S053: weight and biasing in original bidirectional circulating neural network model are updated based on model output, obtained effective
Bidirectional circulating neural network model.
Specifically, it after obtaining model output, is adopted based on model output building loss function then according to loss function
Weight and the biasing that original bidirectional circulating neural network model is adjusted with back-propagation algorithm, obtain effective bidirectional circulating nerve net
Network model.Wherein, backpropagation (Back Propagation) algorithm refers to hides according to the reverse sequence adjustment of time sequence status
Between weight and biasing and input layer and hidden layer between layer and the output layer of original bidirectional circulating neural network model
The algorithm of weight and biasing.
Step S051- step S053, by being carried out to the weight in original bidirectional circulating neural network model with biasing
Initialize installation shortens the training time of model, improves the recognition accuracy of model.Then it two-way is followed using training set to original
Ring neural network model is trained, and adjusts the weight in original bidirectional circulating neural network model and biasing, so that original double
Weight and biasing into Recognition with Recurrent Neural Network model are more in line with needs.
In one embodiment, original bidirectional circulating neural network recycles including Recognition with Recurrent Neural Network forward and backward nerve net
Network obtains mould as shown in fig. 7, step S052, term vector is input in original bidirectional circulating neural network model and is trained
Type output, specifically comprises the following steps:
S0521: term vector is input to the input layer of original bidirectional circulating neural network model, treated by input layer
Term vector is input to the hidden layer forward of Recognition with Recurrent Neural Network forward, and is handled using attention mechanism, obtains defeated forward
Out.
Specifically, term vector is input to the input layer of original bidirectional circulating neural network model, what input layer will acquire
Term vector is input in hidden layer forward, passes through formula h in hidden layer forwardt1=σ (Uxt+Wht-1+ b) it calculates and hides forward
The output of layer.Wherein, σ indicates the activation primitive of Recognition with Recurrent Neural Network hidden layer forward, U indicate input layer and hidden layer forward it
Between weight, W indicates the weight between each hidden layer of Recognition with Recurrent Neural Network forward, b indicate input layer and follow forward hidden layer it
Between biasing, xtIndicate the term vector of t moment input input layer, ht1Indicate the output of the term vector of t moment in hidden layer forward,
ht-1Indicate the output of the term vector at t-1 moment in hidden layer forward.

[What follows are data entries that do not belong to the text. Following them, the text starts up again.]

import Mathlib
import Summits.NavierStokesRegularity.NavierStokesRegularity.Theorems.EulerZoomLiouvillePowerGaugeEulerLiouvilleNeedleStagnationKinematics
import Literature.Analysis.FluidPDE.SelfSimilarCollapseAnsatz
import HarnessLib

/-!
# Crux `EulerZoomLiouville.PowerGaugeEulerLiouville` (stmt-NavierStokesRegularity-19832): THE STAGNANT PARTICLE (plate t60-SPB of nsreg-p2 ROUND-55)

Width/portrait piece for THE ONE STATEMENT `stub_selfSimilarC2Needle` (LEAD skeleton `Cruxes/PowerGaugeEulerLiouville/Lines/birth.lean`
v112, ns-typeII-p2 g16), `--supports stmt-NavierStokesRegularity-19832 --as helper`.  Texts = nsreg-p2 g45's `r55/Sketch55.lean`
(sha16 556b38828be01d7e, namespace `NsregP2.R55.Pinch`) §S, VERBATIM (this file stays definition-free).

Setting: a `C²` self-similar Euler profile `(V, P)` with `γ = 1/(2+ρ)`, centre `0` (`IsSelfSimilarEulerProfile γ 0 V P`), `W = γy + V`,
and the Literature's collapse ansatz `u(τ, x) = (−τ)^{γ−1} V((−τ)^{−γ} x)` (`selfSimilarCollapse γ 0 V`).

CONTENTS (all PROVED, std axioms; proofs = Sketch55's, by nsreg-p2 g45):
* **SPB** `stagnantParticleBlowup (hρ : −1 < ρ) V : <NsregP2.R55.Pinch.StagnantParticleBlowup ρ V unfolded>` — the physical particle
  of a non-zero stagnant label `y⋆` (`W(y⋆) = 0`) runs into the singular point with speed `|u(τ, (−τ)^γ y⋆)| = γ|y⋆|(−τ)^{γ−1} → ∞`
  as `τ → 0⁻`;
* `fderiv_curl_eq_self_of_stagnant` — at a zero of `W` the strain FIXES the vorticity (the tree's knot identity
  `Stagnation.fderiv_apply_curl_of_stagnation`, R41, in the Seed55 hypothesis form);
* `not_integrableOn_strain_of_stagnant` — a VORTICAL stagnant label has infinite accumulated strain;
* `selfSimilarTransport_eq_zero_of_stagnant` — the stagnant label is a constant similarity trajectory.
By-name check: `example {ρ} (hρ : -1 < ρ) (V) : NsregP2.R55.Pinch.StagnantParticleBlowup ρ V := StagnantParticle.stagnantParticleBlowup hρ V`.

HONEST FRAMING: kinematics of HYPOTHETICAL profiles; not a claim that knots (zeros of `W`) exist (R55 B2); nothing here bears on the
crux E (19832, OPEN) or on NS regularity; «hard core evaded: NO».
[nsreg-p2 R55 §S t60-SPB; folklore; cite: ConstantinIgnatovaVicol2026Putative, §3.4.1]
-/

noncomputable section

set_option linter.dupNamespace false

open Filter Topology MeasureTheory Set Metric Function InnerProductSpace
open scoped RealInnerProductSpace ENNReal NNReal

namespace Summit.NavierStokesRegularity.NavierStokesRegularity.Theorems.PowerGaugeEulerLiouville.StagnantParticle

open Literature.Analysis Literature.Analysis.FluidPDE
open Summit.NavierStokesRegularity.NavierStokesRegularity.Theorems.PowerGaugeEulerLiouville

/-- **SPB PROVED — THE STAGNANT PARTICLE BLOW-UP** (text = `NsregP2.R55.Pinch.StagnantParticleBlowup ρ V`, Sketch55 556b38828be01d7e =
Seed55 VERBATIM): the physical particle of a non-zero stagnant label `y⋆` (`γy⋆ + V(y⋆) = 0`) runs into the singular point with speed
`|u(τ, (−τ)^γ y⋆)| = γ|y⋆|(−τ)^{γ−1} → ∞` as `τ → 0⁻` (`0 < γ = 1/(2+ρ) < 1`, i.e. `ρ > −1`), in the Literature's `selfSimilarCollapse`
ansatz. [nsreg-p2 R55 §S SPB; folklore] -/
theorem stagnantParticleBlowup {ρ : ℝ} (hρ : -1 < ρ) (V : EuclideanSpace ℝ (Fin 3) → EuclideanSpace ℝ (Fin 3)) :
    ∀ P : EuclideanSpace ℝ (Fin 3) → ℝ, IsSelfSimilarEulerProfile (1 / (2 + ρ)) 0 V P →
    ∀ ystar : EuclideanSpace ℝ (Fin 3), (1 / (2 + ρ)) • ystar + V ystar = 0 → ystar ≠ 0 →
      Tendsto (fun τ : ℝ => ‖selfSimilarCollapse (1 / (2 + ρ)) 0 V τ ((-τ) ^ (1 / (2 + ρ)) • ystar)‖) (𝓝[<] 0) atTop := by
  intro P _hP ystar hW hy
  set γ : ℝ := 1 / (2 + ρ) with hγ
  have h2ρ : 0 < 2 + ρ := by linarith
  have hγ0 : 0 < γ := by rw [hγ]; exact div_pos one_pos h2ρ
  have hγ1 : γ < 1 := by rw [hγ, div_lt_one h2ρ]; linarith
  have hVy : V ystar = -(γ • ystar) := eq_neg_of_add_eq_zero_right hW
  have hy' : 0 < γ * ‖ystar‖ := mul_pos hγ0 (norm_pos_iff.2 hy)
  have key : ∀ τ : ℝ, τ < 0 →
      ‖selfSimilarCollapse γ 0 V τ ((-τ) ^ γ • ystar)‖ = (-τ) ^ (γ - 1) * (γ * ‖ystar‖) := by
    intro τ hτ
    have hτ' : 0 < -τ := neg_pos.2 hτ
    rw [selfSimilarCollapse_apply, zero_sub, smul_smul, ← Real.rpow_add hτ', neg_add_cancel, Real.rpow_zero, one_smul,
      hVy, norm_smul, norm_neg, norm_smul, Real.norm_eq_abs, Real.norm_eq_abs,
      abs_of_pos (Real.rpow_pos_of_pos hτ' _), abs_of_pos hγ0]
  have hneg : Tendsto (fun τ : ℝ => -τ) (𝓝[<] (0 : ℝ)) (𝓝[>] (0 : ℝ)) := by
    simpa using (tendsto_neg_nhdsLT (a := (0 : ℝ)))
  have hpow : Tendsto (fun τ : ℝ => (-τ) ^ (γ - 1)) (𝓝[<] (0 : ℝ)) atTop :=
    (tendsto_rpow_neg_nhdsGT_zero (by linarith : γ - 1 < 0)).comp hneg
  have hlim : Tendsto (fun τ : ℝ => (-τ) ^ (γ - 1) * (γ * ‖ystar‖)) (𝓝[<] (0 : ℝ)) atTop :=
    hpow.atTop_mul_const hy'
  refine hlim.congr' ?_
  filter_upwards [self_mem_nhdsWithin] with τ hτ
  exact (key τ hτ).symm

/-- **At a zero of `W = γy + V` the strain FIXES the vorticity** — the tree's knot identity `Stagnation.fderiv_apply_curl_of_stagnation`
(R41, `…NeedleStagnationKinematics`) in the Seed55 hypothesis form `γ • y⋆ + V y⋆ = 0`, BY NAME. [nsreg-p2 R55 §S; folklore] -/
theorem fderiv_curl_eq_self_of_stagnant {γ : ℝ} {V : EuclideanSpace ℝ (Fin 3) → EuclideanSpace ℝ (Fin 3)}
    {P : EuclideanSpace ℝ (Fin 3) → ℝ} (hP : IsSelfSimilarEulerProfile γ 0 V P)
    {ystar : EuclideanSpace ℝ (Fin 3)} (hW : γ • ystar + V ystar = 0) :
    fderiv ℝ V ystar (curl V ystar) = curl V ystar := by
  have hz : selfSimilarTransport γ 0 V ystar = 0 := by rw [selfSimilarTransport_apply, sub_zero]; exact hW
  exact Stagnation.fderiv_apply_curl_of_stagnation hP hz

/-- **A VORTICAL stagnant label has INFINITE accumulated strain**: if `γy⋆ + V(y⋆) = 0` and `curl V (y⋆) ≠ 0` then `DV(y⋆) ≠ 0`
(it fixes the vorticity), so the constant `‖DV(y⋆)‖ > 0` is not integrable on `[0, ∞)` (Seed55 statement; proof on top of the
tree's knot identity). [nsreg-p2 R55 §S; folklore] -/
theorem not_integrableOn_strain_of_stagnant {γ : ℝ} {V : EuclideanSpace ℝ (Fin 3) → EuclideanSpace ℝ (Fin 3)}
    {P : EuclideanSpace ℝ (Fin 3) → ℝ} (hP : IsSelfSimilarEulerProfile γ 0 V P)
    {ystar : EuclideanSpace ℝ (Fin 3)} (hW : γ • ystar + V ystar = 0) (hΩ : curl V ystar ≠ 0) :
    ¬ IntegrableOn (fun _ : ℝ => ‖fderiv ℝ V ystar‖) (Ici (0 : ℝ)) := by
  have hfix := fderiv_curl_eq_self_of_stagnant hP hW
  have hpos : 0 < ‖fderiv ℝ V ystar‖ := by
    by_contra hle
    push Not at hle
    have h0 : fderiv ℝ V ystar = 0 := norm_le_zero_iff.1 hle
    exact hΩ (by rw [← hfix, h0]; simp)
  intro hint
  have := (integrableOn_const_iff (C := ‖fderiv ℝ V ystar‖) (s := Ici (0 : ℝ)) (μ := volume)).1 hint
  rcases this with h | h
  · rw [enorm_eq_zero] at h
    exact hpos.ne' h
  · simp at h

/-- **The stagnant label is a CONSTANT similarity trajectory of the profile's own flow field: `W(y⋆) = 0`.**  With the knot identity
this puts `y⋆` (if vortical) in R54's exceptional set `𝒩` BY NAME (infinite forward strain). [nsreg-p2 R55 §S; folklore] -/
theorem selfSimilarTransport_eq_zero_of_stagnant {γ : ℝ} {V : EuclideanSpace ℝ (Fin 3) → EuclideanSpace ℝ (Fin 3)}
    {ystar : EuclideanSpace ℝ (Fin 3)} (hW : γ • ystar + V ystar = 0) :
    selfSimilarTransport γ 0 V ystar = 0 := by
  rw [selfSimilarTransport_apply, sub_zero]; exact hW

end Summit.NavierStokesRegularity.NavierStokesRegularity.Theorems.PowerGaugeEulerLiouville.StagnantParticle

end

The output of hidden layer forward is handled using attention mechanism, acquisition exports forward.Wherein, output refers to forward
The value obtained after being handled using attention mechanism the output of hidden layer forward.Specifically, according to formula
Calculate the importance value of semantic vector, wherein ct1Refer to attention mechanism to the attention of the semantic vector of t moment in hidden layer forward
(i.e. weight), αtjRefer to the correlation of the term vector term vector corresponding with t moment of j-th of input, hjRefer to the term vector of j input
The output obtained after being calculated by hidden layer forward.Further, normalization process isetj=VΓtanh
(U·hj+WSt-1+ b) wherein, k refers to that k-th inputs term vector, and V indicates the weight between hidden layer and output layer, VΓWeight V's
Transposition, St-1Refer to the output of t-1 moment output layer.
S0522: by input layer, treated that term vector is input to the hidden layer backward of Recognition with Recurrent Neural Network backward, and uses
Attention mechanism is handled, and acquisition exports backward.
Specifically, term vector is input to input layer, and the term vector that input layer will acquire is input in hidden layer backward,
Pass through formula h in hidden layer backwardt2=σ (Uxt+Wht-1+ b) calculate the output of hidden layer backward.Wherein, σ expression follows hidden backward
The activation primitive of layer is hidden, U indicates that input layer and the backward weight between hidden layer, W indicate that Recognition with Recurrent Neural Network is each backward and hide
Weight between layer, b indicate input layer and the biasing between hidden layer backward, xtIndicate input layer in t moment input word to
Amount, ht2Indicate the output of the term vector of t moment in hidden layer backward, ht-1Indicate the term vector at t-1 moment in hidden layer backward
Output.
The output of hidden layer backward is handled using attention mechanism, acquisition exports backward.Wherein, output refers to backward
The value obtained after being handled using attention mechanism the output of hidden layer backward.Specifically, according to formula
Calculate the importance value of semantic vector, wherein ct2Refer to attention mechanism to the language of t moment in the hidden layer of Recognition with Recurrent Neural Network backward
The attention (i.e. weight) of adopted vector, αtjRefer to the correlation of the term vector term vector corresponding with t moment of j-th of input, hjRefer to j
The output that the term vector of a input obtains after being calculated by hidden layer backward.Further, normalization process isetj=VΓtanh(U·hj+WSt-1+ b) wherein, k refers to that k-th inputs term vector, and V indicates hidden layer and defeated
Weight between layer out, VΓThe transposition of weight V, St-1Refer to the output of t-1 moment output layer.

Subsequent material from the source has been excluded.